Sum of consecutive numbers with a rounded multiplier I know full well that the sum of the integers from $1$ to $n$ is $\frac{n * \left (n+1\right )}{2}$ but I need a formula that works for the rounded multiples of $\frac{9}{7}$ the integers from $1$ to $n$.
e.g.




$n$
$\lfloor\frac{9}{7}n\rceil$
cumulative sum




1
1
1


2
3
4


3
4
8


4
5
13


5
6
19


6
8
27




any ideas?  i don't even know what to search for so i don't know how to tag this question.
 A: You’re adding all the numbers up to $\left\lfloor\frac97n\right\rceil$ except those with remainders $2$ and $7$ modulo $9$. So you have $\frac{\left\lfloor\frac97n\right\rceil\left(\left\lfloor\frac97n\right\rceil+1\right)}2$, but you need to subtract the missing numbers.

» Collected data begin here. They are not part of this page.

/-- **The identity, `BSD(E,p)`.** IF the twist clause (`hO`) holds, then on cell (G-ord, `e = 2`) ∩
{`p ≥ 5`, `r_an = 0`, `ρ̄_{E,p}` onto, (ram), non-CM, non-anomalous} Miller's `BSD(E,p)` holds: the
lower half from `hO` (previous theorem), the UPPER half from the kernel's Kato-component reading on the
`χ_{p*}`-branch (`hK`, Kato 2004 Thm. 17.4) with Delbourgo 1998 Prop. 4 (`hDel98`) and a modular
parametrisation datum (`hmodD`) — `ClassX4Gord.bsdp_rankZero_of_katoComponent_of_lower`. NO Tamagawa
and NO Manin hypothesis: the Tamagawa-obstructed rows of the cell are INSIDE this statement.
Conditional on an unrefereed claim; nothing booked. [claim: BurungaleSkinnerTianWan2024, status: under-review]
[cite: Kato2004Asterisque, Thm. 17.4 (3) (p. 273)] [cite: Delbourgo1998, Prop. 4 (p. 144)]
[cite: Delbourgo2002, Theorem (A), (B) (p. 40)] [cite: Miller2011LMS, §1 and Def. 1.1] -/
theorem N10.bsdp_cellGordTwo_of_BSTW121c_twist_OPEN_of_surj
    (hO : BurungaleSkinnerTianWan2024_thm121c_twist_cycLower_OPEN)
    (hDel : Delbourgo2002.mainTheorem)
    (hK : Kato2004.charIdeal_dvd_padicLFunctionBranch_component_of_surjective)
    (hDel98 : Delbourgo1998.prop4_rankZero_pow_dvd_constantCoeff)
    (hGZK : rank_eq_analyticRank_of_analyticRank_le_one) (hmod : hasEntireLFunction_rat)
    (hmodD : nonempty_modularParametrizationData)
    (hp5 : 5 ≤ p) (hr : W.analyticRank = 0) (hc : N10.CellGordTwo W p) (hsurj : Surj W p)
    (hram : Ram W p) (hcm : ¬ W.HasCM) (hna : Delbourgo2002.ReductionNonAnomalous W p) :
    BSDp W p :=
  have hirr : Irr W p := hasIrreducibleModPGaloisRep_of_hasSurjectiveModNGaloisRep W p hsurj
  ClassX4Gord.bsdp_rankZero_of_katoComponent_of_lower hK hDel98 hGZK hmod hmodD
    ⟨⟨hc.1, hc.2.1, hirr⟩, hc.2.2.1⟩ hc.2.2.2 hr hsurj (fun _ ↦ hram)
    (N10.missingLowerBoundAt_cellGordTwo_of_BSTW121c_twist_OPEN W p hO hDel hGZK hmod hp5 hr hc
      hirr hram hcm hna)

/-- **On the anomalous rows** (`ℓ_p(E) ∣ p²` possibly `≠ 1`) the twist clause still bounds the
residue: `#Ш(E)_an = q` with `ord_p q ≤ ord_p #Ш(E) + 2`. [claim: BurungaleSkinnerTianWan2024, status: under-review]
[cite: Delbourgo2002, Theorem (A), (B) (p. 40), p. 39 (ℓ_p(E))] -/
theorem N10.padicValRat_shaAn_le_add_two_of_BSTW121c_twist_OPEN
    (hO : BurungaleSkinnerTianWan2024_thm121c_twist_cycLower_OPEN)
    (hDel : Delbourgo2002.mainTheorem)
    (hGZK : rank_eq_analyticRank_of_analyticRank_le_one) (hmod : hasEntireLFunction_rat)
    (hp5 : 5 ≤ p) (hr : W.analyticRank = 0) (hc : N10.CellGordTwo W p) (hirr : Irr W p)
    (hram : Ram W p) (hcm : ¬ W.HasCM) :
    ∃ q : ℚ, shaAn W = (q : ℂ) ∧ padicValRat p q ≤ padicValNat p W.shaOrder + 2 :=
  N10.padicValRat_shaAn_le_add_two_of_cycLowerLeadingTerm W p hDel hGZK hmod hp5 hcm hc.2.1 hc.2.2.1
    hr (hO W p hp5 hr hc hirr hram)

end Consequences

/-- **Slice form.** IF the twist clause (`hO`) holds, then the conjecture `N10.LowerHalfGordTwo`
holds on the slice {`p ≥ 5`, `Irr`, `Ram`, non-CM, non-anomalous} of its cell — binder for binder the
`∀`-closure the consumers of `N10LowerHalfResidue.lean` take. The complement of the slice inside the
cell (X3 rows, no-(ram) rows, CM, anomalous, `p = 3`) keeps `N10.LowerHalfGordTwo` as its typed
residue. [claim: BurungaleSkinnerTianWan2024, status: under-review] [cite: Delbourgo2002, Theorem (A), (B) (p. 40)] -/
theorem N10.lowerHalfGordTwo_slice_of_BSTW121c_twist_OPEN
    (hO : BurungaleSkinnerTianWan2024_thm121c_twist_cycLower_OPEN)
    (hDel : Delbourgo2002.mainTheorem)
    (hGZK : rank_eq_analyticRank_of_analyticRank_le_one) (hmod : hasEntireLFunction_rat) :
    ∀ (W : WeierstrassCurve ℚ) [W.IsElliptic] [W.IsGloballyMinimal] (p : ℕ) [Fact p.Prime],
      W.analyticRank = 0 → N10.CellGordTwo W p → 5 ≤ p → Irr W p → Ram W p → ¬ W.HasCM →
      Delbourgo2002.ReductionNonAnomalous W p → MissingLowerBoundAt W p :=
  fun W _ _ p _ hr hc hp5 hirr hram hcm hna ↦
    N10.missingLowerBoundAt_cellGordTwo_of_BSTW121c_twist_OPEN W p hO hDel hGZK hmod hp5 hr hc hirr
      hram hcm hna

/-! ## §3 (appended 2026-08-25) Locator erratum: "Thm. 1.21(c)" = Theorem 9.21(c) of arXiv:2409.01350v2 -/

/-- **Locator erratum and correctly numbered alias.** The twist clause cited throughout this file as
"Thm. 1.21(c)" of Burungale–Skinner–Tian–Wan, arXiv:2409.01350v2, is **Theorem 9.21(c)** (§9.4.1
"Kato's main conjecture", PDF p. 84; proof sketch pp. 84–85; Remark 9.22 "(ram) implies (im)"; Cor. 9.23
carries no twist clause); likewise "Lemma 1.16/1.17, Prop. 1.18" of the seat's memo are Lemma 9.16/9.17,
Prop. 9.18 of §9.3. The held TeX text (`paper:arxiv-2409.01350`, chunk p0073) flattens the §9 counter
to "1.21", which the predecessor cell's note BSTW121C-X4GORD.md and §§1–2 above inherited (located by
the cell's literature seat, `run/shared/lean/pub/bsd-addord/STATUS.md` 2026-08-25T09:02:49Z). The
STATEMENT transcribed in §1 is unchanged; this `abbrev` is the same `Prop` under the corrected number,
for citation by new consumers. NEVER cite it as a theorem; take it as an explicit hypothesis.
[claim: BurungaleSkinnerTianWan2024, status: under-review] -/
abbrev BurungaleSkinnerTianWan2024_thm921c_twist_cycLower_OPEN : Prop :=
  BurungaleSkinnerTianWan2024_thm121c_twist_cycLower_OPEN

/-- The two names denote the same hypothesis (definitional). [claim: BurungaleSkinnerTianWan2024, status: under-review] -/
theorem BurungaleSkinnerTianWan2024_thm921c_twist_cycLower_OPEN_iff :
    BurungaleSkinnerTianWan2024_thm921c_twist_cycLower_OPEN ↔
      BurungaleSkinnerTianWan2024_thm121c_twist_cycLower_OPEN :=
  Iff.rfl

/-! ## §4 (appended 2026-08-25) The Λ-ADIC reading of the twist clause on the `χ_p`-branch (`p ≡ 1 (mod 4)`) — the
hook for the rank-one "O7 twin" (cell planner, TARGET.md v2 §8) and a second derivation of §2 on those rows

BSTW Thm. 9.21(c) asserts an equality of characteristic ideals in `Λ`, not only its `T = 0` shadow. In the
tree's Λ-adic currency on the `χ_p = ω^{(p−1)/2}`-branch — available for `p ≡ 1 (mod 4)` (PLUS symbols):
`ChiBranchLowerDivisibilityAt W p` (`Additive/ChiBranchLowerInput.lean`: for every good-ordinary twist
datum `(V, f, ϖ)` and every dual datum `D` of `Sel_{p^∞}(W/ℚ_∞)`, `char_Λ X(W/ℚ_∞) ⊆ (ϖ·L_p(f, α,
ω^{(p−1)/2}, T))·Λ`) — the reading [I]∘[C] is the `Prop` below. It is RANK-FREE, so the gz seat's
rank-one chain (twisted-branch `p`-adic Gross–Zagier ⟹ `CycLowerBoundAt`) can take it as its displayed
hypothesis; at `T = 0` it re-derives §1's reading on the `p ≡ 1 (mod 4)` rows through the tree's
`chiBranchLowerLeadingTermAt_of_divisibility_of_padicValRat_j_nonneg` and
`cycLowerLeadingTermAt_iff_chiBranchLower_of_typeGOrd_of_semistabilityIndex_eq_two` (Pal 2012 Thm. 3.2,
named fact `hPal`). For `p ≡ 3 (mod 4)` the tree has no Λ-adic branch currency yet (only the `T = 0`
form `ChiBranchLowerLeadingTermOddAt`); those rows keep §1. Nothing asserted; nothing booked. -/

/-- **OPEN HYPOTHESIS — BSTW arXiv:2409.01350v2 Thm. 9.21(c), TWIST CLAUSE, read Λ-ADICALLY on the
`χ_p`-branch (`p ≡ 1 (mod 4)`).** On the slice {`p ≥ 5`, `p ≡ 1 (mod 4)`, `(E,p)` in cell (G-ord, `e = 2`)
(`N10.CellGordTwo`), `E[p]` irreducible, a (ram) prime `ℓ ≠ p`}: `ChiBranchLowerDivisibilityAt W p`, i.e.
`char_Λ X(E/ℚ_∞) ⊆ (L_p(E))` with `L_p(E)` the `ω^{(p−1)/2}`-branch of the Mazur–Swinnerton-Dyer measure
of `E♭ = E^{(p)}` in Néron normalisation — Kato's main conjecture for `f_E` (the printed claim) carried
to Greenberg–Delbourgo form by joint [C] (module docstring). No rank hypothesis. NEVER cite this `Prop`
as a theorem; take it as an explicit hypothesis. [claim: BurungaleSkinnerTianWan2024, status: under-review] -/
def BurungaleSkinnerTianWan2024_thm921c_twist_chiBranchLowerDivisibility_OPEN : Prop :=
  ∀ (W : WeierstrassCurve ℚ) [W.IsElliptic] [W.IsGloballyMinimal] (p : ℕ) [Fact p.Prime],
    5 ≤ p → p % 4 = 1 → N10.CellGordTwo W p → Irr W p → Ram W p →
    ChiBranchLowerDivisibilityAt W p

section LambdaAdic

variable (W : WeierstrassCurve ℚ) [W.IsElliptic] [W.IsGloballyMinimal] (p : ℕ) [hp : Fact p.Prime]

/-- The Λ-adic reading at a pair of its slice: `ChiBranchLowerDivisibilityAt W p` — the displayed
hypothesis the rank-one chain consumes (rank-free). [claim: BurungaleSkinnerTianWan2024, status: under-review] -/
theorem N10.chiBranchLowerDivisibilityAt_of_BSTW921c_twist_OPEN
    (hΛ : BurungaleSkinnerTianWan2024_thm921c_twist_chiBranchLowerDivisibility_OPEN)
    (hp5 : 5 ≤ p) (hp4 : p % 4 = 1) (hc : N10.CellGordTwo W p) (hirr : Irr W p) (hram : Ram W p) :
    ChiBranchLowerDivisibilityAt W p :=
  hΛ W p hp5 hp4 hc hirr hram

/-- **Λ-adic ⟹ `T = 0`**: on its slice the Λ-adic reading gives the decl of record
`CycLowerLeadingTermAt W p` (the `T = 0` currency of §1), through the tree's
`chiBranchLowerLeadingTermAt_of_divisibility_of_padicValRat_j_nonneg` (`ord_p j ≥ 0` on (G-ord):
`padicValRat_j_nonneg_of_typeGOrd`) and `cycLowerLeadingTermAt_iff_chiBranchLower_of_typeGOrd_of_semistabilityIndex_eq_two`
(Birch + Pal 2012 Thm. 3.2 `hPal`, modularity `hmod`, a parametrisation datum `hmodD`).
[claim: BurungaleSkinnerTianWan2024, status: under-review] [cite: Pal2012, Thm. 3.2]
[cite: MazurTateTeitelbaum1986Invent, §I.8 (8.6) and §I.14] -/
theorem N10.cycLowerLeadingTermAt_of_BSTW921c_twist_chiBranch_OPEN
    (hΛ : BurungaleSkinnerTianWan2024_thm921c_twist_chiBranchLowerDivisibility_OPEN)
    (hPal : Pal2012.thm32_sqrt_mul_realPeriodRat_twist_eq_of_prime_one_mod_four)
    (hmod : hasEntireLFunction_rat) (hmodD : nonempty_modularParametrizationData)
    (hp5 : 5 ≤ p) (hp4 : p % 4 = 1) (hc : N10.CellGordTwo W p) (hirr : Irr W p) (hram : Ram W p) :
    CycLowerLeadingTermAt W p :=
  (cycLowerLeadingTermAt_iff_chiBranchLower_of_typeGOrd_of_semistabilityIndex_eq_two W p hPal hmod hmodD
      hp4 hc.2.1 hc.2.2.1 hc.2.2.2).mpr
    (chiBranchLowerLeadingTermAt_of_divisibility_of_padicValRat_j_nonneg p W
      (padicValRat_j_nonneg_of_typeGOrd W p hc.2.2.1) (hΛ W p hp5 hp4 hc hirr hram))

/-- **Λ-adic ⟹ the lower half in rank `0`** on the `p ≡ 1 (mod 4)` rows of the slice, off the CM and
anomalous rows (Delbourgo 2002 (A)+(B) `hDel`, GZK, modularity) — the `p ≡ 1 (mod 4)` half of
`N10.missingLowerBoundAt_cellGordTwo_of_BSTW121c_twist_OPEN` re-derived from the Λ-adic reading.
[claim: BurungaleSkinnerTianWan2024, status: under-review] [cite: Delbourgo2002, Theorem (A), (B) (p. 40)]
[cite: Pal2012, Thm. 3.2] [cite: Miller2011LMS, Def. 1.1] -/
theorem N10.missingLowerBoundAt_cellGordTwo_of_BSTW921c_twist_chiBranch_OPEN
    (hΛ : BurungaleSkinnerTianWan2024_thm921c_twist_chiBranchLowerDivisibility_OPEN)
    (hPal : Pal2012.thm32_sqrt_mul_realPeriodRat_twist_eq_of_prime_one_mod_four)
    (hDel : Delbourgo2002.mainTheorem)
    (hGZK : rank_eq_analyticRank_of_analyticRank_le_one) (hmod : hasEntireLFunction_rat)
    (hmodD : nonempty_modularParametrizationData)
    (hp5 : 5 ≤ p) (hp4 : p % 4 = 1) (hr : W.analyticRank = 0) (hc : N10.CellGordTwo W p)
    (hirr : Irr W p) (hram : Ram W p) (hcm : ¬ W.HasCM) (hna : Delbourgo2002.ReductionNonAnomalous W p) :
    MissingLowerBoundAt W p :=
  N10.missingLowerBoundAt_of_cycLowerLeadingTerm_of_nonAnomalous W p hDel hGZK hmod hp5 hcm hc.2.1
    hc.2.2.1 hr hna
    (N10.cycLowerLeadingTermAt_of_BSTW921c_twist_chiBranch_OPEN W p hΛ hPal hmod hmodD hp5 hp4 hc hirr hram)

/-- **Λ-adic ⟹ `BSD(E,p)` in rank `0`** on the `p ≡ 1 (mod 4)` rows of the slice with `ρ̄_{E,p}` onto,
off CM/anomalous (upper half: Kato `χ_p`-component `hK`, Delbourgo 1998 Prop. 4 `hDel98`; Tamagawa- and
Manin-free). [claim: BurungaleSkinnerTianWan2024, status: under-review] [cite: Kato2004Asterisque, Thm. 17.4 (3) (p. 273)]
[cite: Delbourgo1998, Prop. 4 (p. 144)] [cite: Delbourgo2002, Theorem (A), (B) (p. 40)] [cite: Miller2011LMS, §1 and Def. 1.1] -/
theorem N10.bsdp_cellGordTwo_of_BSTW921c_twist_chiBranch_OPEN_of_surj
    (hΛ : BurungaleSkinnerTianWan2024_thm921c_twist_chiBranchLowerDivisibility_OPEN)
    (hPal : Pal2012.thm32_sqrt_mul_realPeriodRat_twist_eq_of_prime_one_mod_four)
    (hDel : Delbourgo2002.mainTheorem)
    (hK : Kato2004.charIdeal_dvd_padicLFunctionBranch_component_of_surjective)
    (hDel98 : Delbourgo1998.prop4_rankZero_pow_dvd_constantCoeff)
    (hGZK : rank_eq_analyticRank_of_analyticRank_le_one) (hmod : hasEntireLFunction_rat)
    (hmodD : nonempty_modularParametrizationData)
    (hp5 : 5 ≤ p) (hp4 : p % 4 = 1) (hr : W.analyticRank = 0) (hc : N10.CellGordTwo W p)
    (hsurj : Surj W p) (hram : Ram W p) (hcm : ¬ W.HasCM) (hna : Delbourgo2002.ReductionNonAnomalous W p) :
    BSDp W p :=
  have hirr : Irr W p := hasIrreducibleModPGaloisRep_of_hasSurjectiveModNGaloisRep W p hsurj
  ClassX4Gord.bsdp_rankZero_of_katoComponent_of_lower hK hDel98 hGZK hmod hmodD
    ⟨⟨hc.1, hc.2.1, hirr⟩, hc.2.2.1⟩ hc.2.2.2 hr hsurj (fun _ ↦ hram)
    (N10.missingLowerBoundAt_cellGordTwo_of_BSTW921c_twist_chiBranch_OPEN W p hΛ hPal hDel hGZK hmod hmodD
      hp5 hp4 hr hc hirr hram hcm hna)

end LambdaAdic

end Summit.BirchSwinnertonDyer.Rank1Residual.Additive

end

There are $\left\lfloor\frac{n+5}7\right\rfloor$ missing numbers with remainder $2$, and they add up to $2\left\lfloor\frac{n+5}7\right\rfloor+9\cdot\frac{\left\lfloor\frac{n+5}7\right\rfloor\left(\left\lfloor\frac{n+5}7\right\rfloor-1\right)}2=\frac{\left\lfloor\frac{n+5}7\right\rfloor\left(9\left\lfloor\frac{n+5}7\right\rfloor-5\right)}2$, and similarly there are $\left\lfloor\frac{n+1}7\right\rfloor$ missing numbers with remainder $7$, and they add up to $7\left\lfloor\frac{n+1}7\right\rfloor+9\cdot\frac{\left\lfloor\frac{n+1}7\right\rfloor\left(\left\lfloor\frac{n+1}7\right\rfloor-1\right)}2=\frac{\left\lfloor\frac{n+1}7\right\rfloor\left(9\left\lfloor\frac{n+1}7\right\rfloor+5\right)}2$, so the sum is
$$
\frac12\left(\left\lfloor\frac97n\right\rceil\left(\left\lfloor\frac97n\right\rceil+1\right)-\left\lfloor\frac{n+5}7\right\rfloor\left(9\left\lfloor\frac{n+5}7\right\rfloor-5\right)\right)-\left\lfloor\frac{n+1}7\right\rfloor\left(9\left\lfloor\frac{n+1}7\right\rfloor+5\right)\;.
$$